Construction workers complete one of the last homes before the cease-and-desist order was issued to the city.

City of Hollister officials were recently informed that the
expected $1.2 million fine for a sewage spill in May could reach
close to $1.8 million if compliance measures are not met.
City of Hollister officials were recently informed that the expected $1.2 million fine for a sewage spill in May could reach close to $1.8 million if compliance measures are not met.

Officials received the proposal for the impending American Civil Liabilities fine from the Regional Water Quality Control Board staff on Oct. 22.

At Friday’s meeting in San Luis Obispo, the nine-member water board – which established the citywide cease-and-desist order Sept. 19 – will finalize details on the originally specified $1.2 million fine.

“We didn’t feel that was the board’s action (Sept. 19),” City Manager George Lewis said. “It just becomes another thing we have to deal with.”

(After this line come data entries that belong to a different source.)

/-- More generally, `ℤ_p`-extensions with equal kernels differ by a unit twist: both factor
through `Γ_K/ker ≃ ℤ_p`, and a continuous automorphism of `ℤ_p` is multiplication by a unit.
Ref: Washington, *Introduction to Cyclotomic Fields*, §13.1. [cite: Washington1997, §13.1] -/
def exists_eq_unitTwist_of_kerSubgroup_eq : Prop :=
  ∀ {κ' : ZpExtension K p} (h : κ'.kerSubgroup = κ.kerSubgroup),
    ∃ u : ℤ_[p]ˣ, κ' = κ.unitTwist u

variable {κ} in
/-- The cyclotomic uniqueness statement follows from the kernel-uniqueness statement, since two
cyclotomic `ℤ_p`-extensions have the same kernel `χ_p⁻¹(μ(ℤ_p))` by definition. [folklore] -/
theorem IsCyclotomic.exists_eq_unitTwist_of (hker : κ.exists_eq_unitTwist_of_kerSubgroup_eq) :
    IsCyclotomic.exists_eq_unitTwist (κ := κ) :=
  fun h h' => hker (h'.trans h.symm)

/-- **Existence of the anticyclotomic `ℤ_p`-extension** of an imaginary quadratic field `K`:
the `-1`-eigenspace of complex conjugation on `Gal(K̃_∞/K) ≃ ℤ_p²` (compositum of all
`ℤ_p`-extensions; Leopoldt holds for `K`) cuts out a `ℤ_p`-extension, Galois and pro-dihedral
over `ℚ`.
Ref: Greenberg, *Iwasawa theory for elliptic curves*, LNM 1716 (1999), §1 (the anticyclotomic
`ℤ_p`-extension of an imaginary quadratic field); Washington, Thm. 13.4 (`ℤ_p`-rank `r₂ + 1 = 2`
for imaginary quadratic `K`, Leopoldt holding for abelian `K/ℚ`).
[cite: GreenbergLNM1716, §1] [cite: Washington1997, Thm. 13.4] -/
def exists_isAnticyclotomic : Prop :=
  ∀ [NumberField K] (hK : Module.finrank ℚ K = 2) (himag : ∀ w : NumberField.InfinitePlace K, w.IsComplex),
    ∃ κ : ZpExtension K p, κ.IsAnticyclotomic

/-! ### Discharges (D-0014: the named facts above stay `def`s; users' `(h : X)` are fed `X_holds`) -/

/-- The index of `pⁿ ℤ_p` in `ℤ_p` is `pⁿ`: `pⁿ ℤ_p = ker (ℤ_p → ℤ/pⁿℤ)` (`PadicInt.ker_toZModPow`) and
`ℤ_p → ℤ/pⁿℤ` is onto.  Ref: Washington, *Introduction to Cyclotomic Fields*, §13.1 (the closed
subgroups of `ℤ_p` are `0` and the `pⁿ ℤ_p`, of index `pⁿ`). [folklore] -/
lemma index_toSubgroup_span_pow (n : ℕ) :
    (AddSubgroup.toSubgroup (Ideal.span {(p : ℤ_[p]) ^ n}).toAddSubgroup).index = p ^ n := by
  rw [AddSubgroup.index_toSubgroup]
  have hker : (Ideal.span {(p : ℤ_[p]) ^ n}).toAddSubgroup =
      (PadicInt.toZModPow n : ℤ_[p] →+* ZMod (p ^ n)).toAddMonoidHom.ker := by
    rw [← PadicInt.ker_toZModPow]
    rfl
  rw [hker, AddSubgroup.index_ker, AddMonoidHom.range_eq_top_of_surjective _
    (ZMod.ringHom_surjective (PadicInt.toZModPow n)), AddSubgroup.card_top, Nat.card_zmod]

/-- `[Γ_K : κ⁻¹(pⁿ ℤ_p)] = pⁿ`: `κ` is surjective, so the index is that of `pⁿ ℤ_p` in `ℤ_p`
(`Subgroup.index_comap_of_surjective`).
Ref: Washington, *Introduction to Cyclotomic Fields*, §13.1 (`Gal(K_∞/K)/pⁿ ≃ ℤ/pⁿℤ`). [folklore] -/
lemma index_layerSubgroup (n : ℕ) : (κ.layerSubgroup n).index = p ^ n := by
  rw [layerSubgroup, Subgroup.index_comap_of_surjective _ κ.surjective, index_toSubgroup_span_pow]

/-- The subgroup `κ⁻¹(pⁿ ℤ_p)`, transported to `K̄ ≃ₐ[K] K̄` along the identity `toAlgEquiv`, is
closed (it is open, `isOpen_layerSubgroup`, and open subgroups are closed). [folklore] -/
lemma isClosed_map_layerSubgroup (n : ℕ) :
    IsClosed (((κ.layerSubgroup n).map (absoluteGaloisGroup.toAlgEquiv K).toMonoidHom :
      Subgroup (AlgebraicClosure K ≃ₐ[K] AlgebraicClosure K)) :
        Set (AlgebraicClosure K ≃ₐ[K] AlgebraicClosure K)) := by
  refine Subgroup.isClosed_of_isOpen _ ?_
  have hHeq : (((κ.layerSubgroup n).map (absoluteGaloisGroup.toAlgEquiv K).toMonoidHom :
      Subgroup (AlgebraicClosure K ≃ₐ[K] AlgebraicClosure K)) :
        Set (AlgebraicClosure K ≃ₐ[K] AlgebraicClosure K)) =
      (absoluteGaloisGroup.toAlgEquiv K).symm ⁻¹' (κ.layerSubgroup n) := by
    rw [Subgroup.coe_map]
    exact (absoluteGaloisGroup.toAlgEquiv K).toEquiv.image_eq_preimage_symm _
  have hcont : Continuous (absoluteGaloisGroup.toAlgEquiv K).symm := continuous_id
  rw [hHeq]
  exact (κ.isOpen_layerSubgroup n).preimage hcont
/-- **THE NUMERAL FROM A RELATIVE CORE READING.**  If the centre's reading is RELATIVE to the letter, `c₀ ≤ σθ` (lens
N210 ∕ Card 90 (v): `σ ≤ ½` same step, `αβ2^{−a}` at age `a`), `ρ + σ ≤ 1`, and the contraction is at least one half, then
`4·G·L ≤ γ·θ(1 − ρ − σ)` gives the numeral `2G∕γ ≤ l₀(θ(1−ρ) − c₀)∕L`. [textbook] -/
theorem numeral_of_relativeReading {G γ L c₀ θ ρ σ l₀ : ℝ} (hγ : 0 < γ) (hL : 0 < L) (hθ : 0 ≤ θ)
    (hl₀ : 1 / 2 ≤ l₀) (hρσ : ρ + σ ≤ 1) (hc₀ : c₀ ≤ σ * θ)
    (hG : 4 * G * L ≤ γ * (θ * (1 - ρ - σ))) :
    2 * G / γ ≤ l₀ * ((θ * (1 - ρ) - c₀) / L) := by
  have hX : 0 ≤ θ * (1 - ρ - σ) := mul_nonneg hθ (by linarith)
  have h1 : 2 * G / γ ≤ θ * (1 - ρ - σ) / (2 * L) := by
    rw [div_le_div_iff₀ hγ (by positivity)]
    nlinarith
  have h2 : θ * (1 - ρ - σ) / (2 * L) ≤ l₀ * ((θ * (1 - ρ) - c₀) / L) := by
    have hY : θ * (1 - ρ - σ) ≤ θ * (1 - ρ) - c₀ := by nlinarith
    have hY0 : 0 ≤ (θ * (1 - ρ) - c₀) / L := div_nonneg (hX.trans hY) hL.le
    calc θ * (1 - ρ - σ) / (2 * L) = 1 / 2 * (θ * (1 - ρ - σ) / L) := by
          field_simp
      _ ≤ 1 / 2 * ((θ * (1 - ρ) - c₀) / L) :=
          mul_le_mul_of_nonneg_left (div_le_div_of_nonneg_right hY hL.le) (by norm_num)
      _ ≤ l₀ * ((θ * (1 - ρ) - c₀) / L) := mul_le_mul_of_nonneg_right hl₀ hY0
  exact h1.trans h2
import Literature.Geometry.Lorentzian.KerrBoyerLindquistQuasiIsotropic
import Literature.Geometry.Lorentzian.KerrIngoingCoordPullback
import Literature.Geometry.Lorentzian.KerrSchildDivergence
import HarnessLib

/-!
# The Boyer–Lindquist slice of Kerr as a map from quasi-isotropic Cartesian coordinates, I:
# the height and twist primitives, the leaf map, its Kerr–Schild radius and smoothness

Support file (all results proved; the definitions are explicit closed-form expressions and
interval integrals, no named facts), step 3 of the statement that the Boyer–Lindquist slice of
Kerr is an exact Kerr leaf with Dafermos–Rodnianski-admissible asymptotics
(`KerrBoyerLindquistSliceIngoing.lean`, `KerrBoyerLindquistQuasiIsotropic.lean`).

* `Kerr.BL.prim f b r = ∫_b^r f` with the fundamental theorem of calculus (`hasDerivAt_prim`) and
  smoothness (`contDiffOn_prim`), on a half-line `(ρ₀, ∞)` where `f` is smooth — uniform in the
  spin, so that sub-extremal, extremal and super-extremal parameters are treated at once;
* `Kerr.BL.rH M a = M + √(max (M² − a²) 0)` and `delta_pos_of_rH_lt` (`Δ > 0` beyond `rH`);
  the **height** `heightBL M a b = ∫_b 2Ms/Δ` and the **twist** `twistBL M a b = ∫_b a/Δ`
  (primitives of the Boyer–Lindquist slope `F′ = 2Mr/Δ` and of `dφ♯/dr = a/Δ` of step 1), smooth
  on `(rH, ∞)` with these derivatives;
* the **leaf map** `Kerr.BL.leafRep M a b : E3 → E4`,
  `x ↦ (F(R), ((R ξ₁ − a ξ₂)/ρ, (R ξ₂ + a ξ₁)/ρ, R x₃/ρ))`, `ρ = ‖x‖`, `R = R(ρ)` the
  quasi-isotropic radius, `ξ = rot_{G(R)}(x₁, x₂)` (`G = twistBL`): the Boyer–Lindquist slice
  `{t = 0}` of Kerr parametrised by quasi-isotropic Cartesian coordinates, landing in the ingoing
  Kerr–Schild chart. We prove `leafSpatial_kerrStar` (over the point with spherical coordinates
  `(ρ, θ, φ)` the spatial leaf point is Kerr's `Y_a(R, θ, φ + G(R))`), **`radius_leafRep`** (its
  Kerr–Schild radius is `R(ρ)`, for EVERY `x ≠ 0`, axis included, by the quartic), membership in
  `Kerr.region a r₀` (`leafRep_mem_region`), the time-independence bookkeeping, and
  **`contDiffOn_leafRep`**: the leaf map is `C^∞` on `{‖x‖ > ρ₁}` as soon as `R` maps `(ρ₁, ∞)`
  into `(rH, ∞)` (`qiRadius_gt_rH`: true for `ρ₁ ≥ √|M² − a²|/2`).

The differential of the leaf map and its identification with `J ∘ blLift` (hence the induced
metric `blHRep` via `Kerr.Ingoing.kerrBilin_jac` and `bilin_blLift_quasiIsotropic`) are the sequel.

References: Brandt–Seidel, Phys. Rev. D 54 (1996) 1403, §II; Boyer–Lindquist 1967; Visser
arXiv:0706.0622, §4–§5; Kerr 1963.
-/

noncomputable section

open Bundle TopologicalSpace Set Module MeasureTheory Real Filter
open scoped InnerProductSpace Topology ContDiff

namespace Literature.Geometry.Lorentzian

namespace Kerr.BL

open Kerr.Ingoing

/-! ### Primitives on a half-line -/

/-- The primitive `∫_b^r f` (interval integral). [folklore] -/
def prim (f : ℝ → ℝ) (b r : ℝ) : ℝ :=
  ∫ s in b..r, f s

/-- **Fundamental theorem of calculus** for `prim` on a half-line `(ρ₀, ∞)` where `f` is
continuous: `d/dr ∫_b^r f = f(r)` for `b, r > ρ₀`. [folklore] -/
theorem hasDerivAt_prim {f : ℝ → ℝ} {ρ₀ b r : ℝ} (hf : ContinuousOn f (Ioi ρ₀)) (hb : ρ₀ < b)
    (hr : ρ₀ < r) : HasDerivAt (prim f b) (f r) r := by
  have hsub : uIcc b r ⊆ Ioi ρ₀ := ordConnected_Ioi.uIcc_subset hb hr
  have h1 : IntervalIntegrable f volume b r := (hf.mono hsub).intervalIntegrable
  have h2 := hf.stronglyMeasurableAtFilter (μ := volume) isOpen_Ioi r hr
  have h3 : ContinuousAt f r := hf.continuousAt (isOpen_Ioi.mem_nhds hr)
  exact intervalIntegral.integral_hasDerivAt_right h1 h2 h3

/-- The primitive is `C^∞` on the half-line when `f` is. [folklore] -/
theorem contDiffOn_prim {f : ℝ → ℝ} {ρ₀ b : ℝ} (hf : ContDiffOn ℝ ∞ f (Ioi ρ₀)) (hb : ρ₀ < b) :
    ContDiffOn ℝ ∞ (prim f b) (Ioi ρ₀) := by
  rw [contDiffOn_infty_iff_deriv_of_isOpen isOpen_Ioi]
  refine ⟨fun r hr ↦ (hasDerivAt_prim hf.continuousOn hb hr).differentiableAt.differentiableWithinAt,
    ?_⟩
  exact hf.congr fun r hr ↦ (hasDerivAt_prim hf.continuousOn hb hr).deriv

/-! ### The horizon threshold and the height / twist primitives -/

/-- The radial threshold `rH = M + √(max (M² − a²) 0)`: the outer horizon radius `r₊` in the
sub-extremal and extremal cases, `M` in the super-extremal case; beyond it `Δ > 0`.
Boyer–Lindquist 1967; Visser arXiv:0706.0622, (E:BL2). [cite: arXiv07060622, §5] -/
def rH (M a : ℝ) : ℝ :=
  M + Real.sqrt (max (M ^ 2 - a ^ 2) 0)

/-- **`Δ(r) > 0` for `r > rH`**: `Δ = (r − M)² − (M² − a²)` and `(r − M)² > max (M² − a²) 0`.
[cite: arXiv07060622, §5] -/
theorem delta_pos_of_rH_lt {M a r : ℝ} (h : rH M a < r) : 0 < delta M a r := by
  unfold rH at h
  have hs : 0 ≤ Real.sqrt (max (M ^ 2 - a ^ 2) 0) := Real.sqrt_nonneg _
  have h1 : Real.sqrt (max (M ^ 2 - a ^ 2) 0) < r - M := by linarith
  have h2 : max (M ^ 2 - a ^ 2) 0 < (r - M) ^ 2 := by
    have := Real.sq_sqrt (le_max_right (M ^ 2 - a ^ 2) 0)
    nlinarith
  have h3 : M ^ 2 - a ^ 2 < (r - M) ^ 2 := (le_max_left _ _).trans_lt h2
  unfold delta
  nlinarith

/-- `rH ≥ M`. [cite: arXiv07060622, §5] -/
theorem le_rH (M a : ℝ) : M ≤ rH M a := by
  unfold rH
  have := Real.sqrt_nonneg (max (M ^ 2 - a ^ 2) 0)
  linarith

/-- The integrand of the height, `2Ms/Δ`, is `C^∞` beyond `rH`. [cite: arXiv07060622, §5] -/
theorem contDiffOn_slopeT (M a : ℝ) :
    ContDiffOn ℝ ∞ (fun s ↦ 2 * M * s / delta M a s) (Ioi (rH M a)) := by
  intro s hs
  have hΔ : delta M a s ≠ 0 := (delta_pos_of_rH_lt hs).ne'
  have hd : ContDiffAt ℝ ∞ (fun s ↦ delta M a s) s := by
    unfold delta
    exact ((contDiffAt_id.pow 2).sub (contDiffAt_const.mul contDiffAt_id)).add contDiffAt_const
  exact ((contDiffAt_const.mul contDiffAt_id).div hd hΔ).contDiffWithinAt

/-- The integrand of the twist, `a/Δ`, is `C^∞` beyond `rH`. [cite: arXiv07060622, §5] -/
theorem contDiffOn_slopePhi (M a : ℝ) :
    ContDiffOn ℝ ∞ (fun s ↦ a / delta M a s) (Ioi (rH M a)) := by
  intro s hs
  have hΔ : delta M a s ≠ 0 := (delta_pos_of_rH_lt hs).ne'
  have hd : ContDiffAt ℝ ∞ (fun s ↦ delta M a s) s := by
    unfold delta
    exact ((contDiffAt_id.pow 2).sub (contDiffAt_const.mul contDiffAt_id)).add contDiffAt_const
  exact (contDiffAt_const.div hd hΔ).contDiffWithinAt

/-- **The Boyer–Lindquist height** `F(r) = ∫_b^r 2Ms/Δ(s) ds`, a primitive of the slope
`F′ = 2Mr/Δ` of the slice `{t = 0}` as a graph `t* = F(r)` (step 1), based at `b`.
Visser arXiv:0706.0622, (E:BL1); Boyer–Lindquist 1967. [cite: arXiv07060622, §5] -/
def heightBL (M a b r : ℝ) : ℝ :=
  prim (fun s ↦ 2 * M * s / delta M a s) b r

/-- **The Boyer–Lindquist twist** `G(r) = ∫_b^r a/Δ(s) ds` (`φ_in = φ_BL + G`), based at `b`.
Visser arXiv:0706.0622, (E:BL1). [cite: arXiv07060622, §5] -/
def twistBL (M a b r : ℝ) : ℝ :=
  prim (fun s ↦ a / delta M a s) b r

/-- `F′ = 2Mr/Δ = blSlopeT` beyond `rH` (for a base point `b > rH`). [cite: arXiv07060622, §5] -/
theorem hasDerivAt_heightBL {M a b r : ℝ} (hb : rH M a < b) (hr : rH M a < r) :
    HasDerivAt (heightBL M a b) (blSlopeT M a r) r :=
  hasDerivAt_prim (contDiffOn_slopeT M a).continuousOn hb hr

/-- `G′ = a/Δ = blSlopePhi` beyond `rH`. [cite: arXiv07060622, §5] -/
theorem hasDerivAt_twistBL {M a b r : ℝ} (hb : rH M a < b) (hr : rH M a < r) :
    HasDerivAt (twistBL M a b) (blSlopePhi M a r) r :=
  hasDerivAt_prim (contDiffOn_slopePhi M a).continuousOn hb hr

/-- The height is `C^∞` on `(rH, ∞)`. [cite: arXiv07060622, §5] -/
theorem contDiffOn_heightBL {M a b : ℝ} (hb : rH M a < b) :
    ContDiffOn ℝ ∞ (heightBL M a b) (Ioi (rH M a)) :=
  contDiffOn_prim (contDiffOn_slopeT M a) hb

The penalties stem from a 15-million gallon wastewater treatment plant spill May 4, along with a history of wastewater mismanagement by the city, according to RWQCB members.

The language in the most recent ACL document surprised Lewis. He said its timing left the city little time to prepare for Friday’s meeting.

Lewis said city officials interpreted the board’s requests Sept. 19 differently than the information in the document.

According to the water board’s staff and city officials, the ACL proposal states the following provisions:

– The city must complete the first three phases of the long-term wastewater management plan on schedule or pay $200,000 for any completion date missed, which is equal to the construction cost of each phase.

– A second set of deadlines correlates with three supplemental environmental projects within San Benito County. Those projects will cost $576,000.

If the city misses any of those three deadlines it would forfeit an additional lump sum of $576,000 to the state.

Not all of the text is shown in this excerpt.